### Dataset records
import Summits.CriticalPhenomena.PercolationContinuityZ3.Theorems.PercNearOneGluingNoHeavyQuantTwoBigCellLHC1
import Summits.CriticalPhenomena.PercolationContinuityZ3.Theorems.PercNearOneGluingNoHeavyQuantTwoBigCellLHC2
import Summits.CriticalPhenomena.PercolationContinuityZ3.Theorems.PercNearOneGluingNoHeavyQuantTwoBigCellLHC3
import Summits.CriticalPhenomena.PercolationContinuityZ3.Theorems.PercNearOneGluingNoHeavyQuantTwoBigCellLHC4
import Summits.CriticalPhenomena.PercolationContinuityZ3.Theorems.PercNearOneGluingNoHeavyQuantTwoBigConvert
import HarnessLib

/-!
# QUANT lane R8, Conjecture DIB\* — the two-big certificate, part 3: type pair `LH`

builds on p205010 (kernel theorem, internal audit signed; external expert review pending)

Support file (`--supports stmt-CriticalPhenomena-4575`), QUANT lane census-1 (gen 17); memo
`run/shared/lean/prim/quant/prim-quant-census-1/TWOBIG-G17.md`.  Theorems only, no definitions, no sorries, standard axioms.
The four cell lemmas `tbcCell_LH_C1..C4` are dispatched on `c̃ ≥ 1`, `c̃ ≤ (1+x)λ₁`, `c̃ ≤ (1+x)λ₂`, and converted (`tbc_convert`)
to the certificate form `1 − y ≤ p₁p₂ + p₁q₂z₁ + q₁p₂z₂ + q₁q₂z₀` (a four-way disjunction recording which items were used).
[this work]; the gluing rows served [cite: KozmaNitzan2024, Conjecture 3 (p. 15)].
-/

namespace Summit.CriticalPhenomena.PercolationContinuityZ3.Theorems

namespace Quant

namespace IndepBlob

/-- **Type pair `LH`** (big 1 light, big 2 heavy): dispatch on the cells `c̃ ≥ 1` / `c̃ ≤ (1+x)λ₁` / `c̃ ≤ (1+x)λ₂` / else, and conversion
to the certificate form. [this work] -/
theorem tbcType_LH (y u₁ v₁ u₂ v₂ p₁ p₂ zC₁ zM₁ zC₂ zM₂ zC₀ : ℝ) (hy0 : 0 < y) (hhy : y ≤ 1 / 2) (hu1 : 0 ≤ u₁) (hv1 : 0 ≤ v₁) (hu2 : 0 ≤ u₂)
    (hv2 : 0 ≤ v₂) (ha1 : u₁ + v₁ ≤ 1) (hb1 : 1 / 2 ≤ u₁ + v₁) (ha2 : u₂ + v₂ ≤ 1) (hb2 : 1 / 2 ≤ u₂ + v₂) (ht1 : 0 ≤ (1 - y) * v₁ - u₁ * y)
    (ht2 : 0 ≤ u₂ * y - (1 - y) * v₂) (hct : 0 < (2 - u₁ - u₂)) (hP1 : (u₁ + v₁) * p₁ = ((u₁ + v₁) * (1 - y) ^ 2 + y * u₁))
    (hP2 : (u₂ + v₂) * p₂ = u₂) (hC1 : (1 + v₁ - u₂) ^ 2 ≤ zC₁ * (y * (2 - u₁ - u₂) + (1 + v₁ - u₂) ^ 2))
    (hC2 : (1 + v₂ - u₁) ^ 2 ≤ zC₂ * (y * (2 - u₁ - u₂) + (1 + v₂ - u₁) ^ 2))
    (hM1 : 0 ≤ (2 - y) * (1 - u₁ - v₁) - (2 - u₁ - u₂) → ((1 - y) * (1 + v₁ - u₂)) ≤ zM₁ * ((2 - u₁ - u₂) - (1 - y) * (1 - u₁ - v₁)))
    (hM2 : 0 ≤ (2 - y) * (1 - u₂ - v₂) - (2 - u₁ - u₂) → ((1 - y) * (1 + v₂ - u₁)) ≤ zM₂ * ((2 - u₁ - u₂) - (1 - y) * (1 - u₂ - v₂)))
    (hC0 : 0 ≤ (2 - u₁ - u₂) - 1 → (1 - u₁ - u₂) ^ 2 ≤ zC₀ * (y * (2 - u₁ - u₂) + (1 - u₁ - u₂) ^ 2)) :
    (0 ≤ (2 - u₁ - u₂) - 1 ∧ 1 - y ≤ p₁ * p₂ + p₁ * (1 - p₂) * zC₁ + (1 - p₁) * p₂ * zC₂ + (1 - p₁) * (1 - p₂) * zC₀) ∨
      (1 - y ≤ p₁ * p₂ + p₁ * (1 - p₂) * zC₁ + (1 - p₁) * p₂ * zC₂ + (1 - p₁) * (1 - p₂) * 0) ∨
      (1 - y ≤ p₁ * p₂ + p₁ * (1 - p₂) * zM₁ + (1 - p₁) * p₂ * zC₂ + (1 - p₁) * (1 - p₂) * 0) ∨
      (1 - y ≤ p₁ * p₂ + p₁ * (1 - p₂) * zC₁ + (1 - p₁) * p₂ * zM₂ + (1 - p₁) * (1 - p₂) * 0) := by
  have hQ1 : (u₁ + v₁) * (1 - p₁) = (y * ((u₁ + v₁) * (2 - y) - u₁)) := by linear_combination (-1 : ℝ) * hP1
  have hQ2 : (u₂ + v₂) * (1 - p₂) = v₂ := by linarith [hP2]
  have hA1 : (0 : ℝ) < u₁ + v₁ := by linarith
  have hA2 : (0 : ℝ) < u₂ + v₂ := by linarith
  by_cases hc : (0 : ℝ) ≤ (2 - u₁ - u₂) - 1
  · have cell := tbcCell_LH_C1 y u₁ v₁ u₂ v₂ zC₁ zC₂ zC₀ hy0 hhy hu1 hv1 hu2 hv2 ha1 hb1 ha2 hb2 ht1 ht2 hc hct hC1 hC2 (hC0 hc)
    exact Or.inl ⟨hc, tbc_convert y (u₁ + v₁) (u₂ + v₂) p₁ p₂ _ _ _ _ zC₁ zC₂ zC₀ hA1 hA2 hP1 hQ1 hP2 hQ2 cell⟩
  · have hc' : (0 : ℝ) ≤ 1 - (2 - u₁ - u₂) := by linarith
    by_cases hr1 : (0 : ℝ) ≤ (2 - y) * (1 - u₁ - v₁) - (2 - u₁ - u₂)
    · have cell := tbcCell_LH_C3 y u₁ v₁ u₂ v₂ zM₁ zC₂ 0 hy0 hhy hu1 hv1 hu2 hv2 ha1 hb1 ha2 hb2 ht1 ht2 hr1 hct (hM1 hr1) hC2 le_rfl
      exact Or.inr (Or.inr (Or.inl (tbc_convert y (u₁ + v₁) (u₂ + v₂) p₁ p₂ _ _ _ _ zM₁ zC₂ 0 hA1 hA2 hP1 hQ1 hP2 hQ2 cell)))
    · by_cases hr2 : (0 : ℝ) ≤ (2 - y) * (1 - u₂ - v₂) - (2 - u₁ - u₂)
      · have cell := tbcCell_LH_C4 y u₁ v₁ u₂ v₂ zC₁ zM₂ 0 hy0 hhy hu1 hv1 hu2 hv2 ha1 hb1 ha2 hb2 ht1 ht2 hr2 hct hC1 (hM2 hr2) le_rfl
        exact Or.inr (Or.inr (Or.inr (tbc_convert y (u₁ + v₁) (u₂ + v₂) p₁ p₂ _ _ _ _ zC₁ zM₂ 0 hA1 hA2 hP1 hQ1 hP2 hQ2 cell)))
      · have hr1' : (0 : ℝ) ≤ (2 - u₁ - u₂) - (2 - y) * (1 - u₁ - v₁) := by linarith
        have hr2' : (0 : ℝ) ≤ (2 - u₁ - u₂) - (2 - y) * (1 - u₂ - v₂) := by linarith
        have cell := tbcCell_LH_C2 y u₁ v₁ u₂ v₂ zC₁ zC₂ 0 hy0 hhy hu1 hv1 hu2 hv2 ha1 hb1 ha2 hb2 ht1 ht2 hc' hr1' hr2' hct hC1 hC2 le_rfl
        exact Or.inr (Or.inl (tbc_convert y (u₁ + v₁) (u₂ + v₂) p₁ p₂ _ _ _ _ zC₁ zC₂ 0 hA1 hA2 hP1 hQ1 hP2 hQ2 cell))

end IndepBlob

end Quant

end Summit.CriticalPhenomena.PercolationContinuityZ3.Theorems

### BRIEF
Your answer is to contain exactly the lines from the one holding "exact Or.inr (Or.inl" to the end of the entries, with no other line.

### ANSWER SECTION
        exact Or.inr (Or.inl (tbc_convert y (u₁ + v₁) (u₂ + v₂) p₁ p₂ _ _ _ _ zC₁ zC₂ 0 hA1 hA2 hP1 hQ1 hP2 hQ2 cell))

end IndepBlob

end Quant

end Summit.CriticalPhenomena.PercolationContinuityZ3.Theorems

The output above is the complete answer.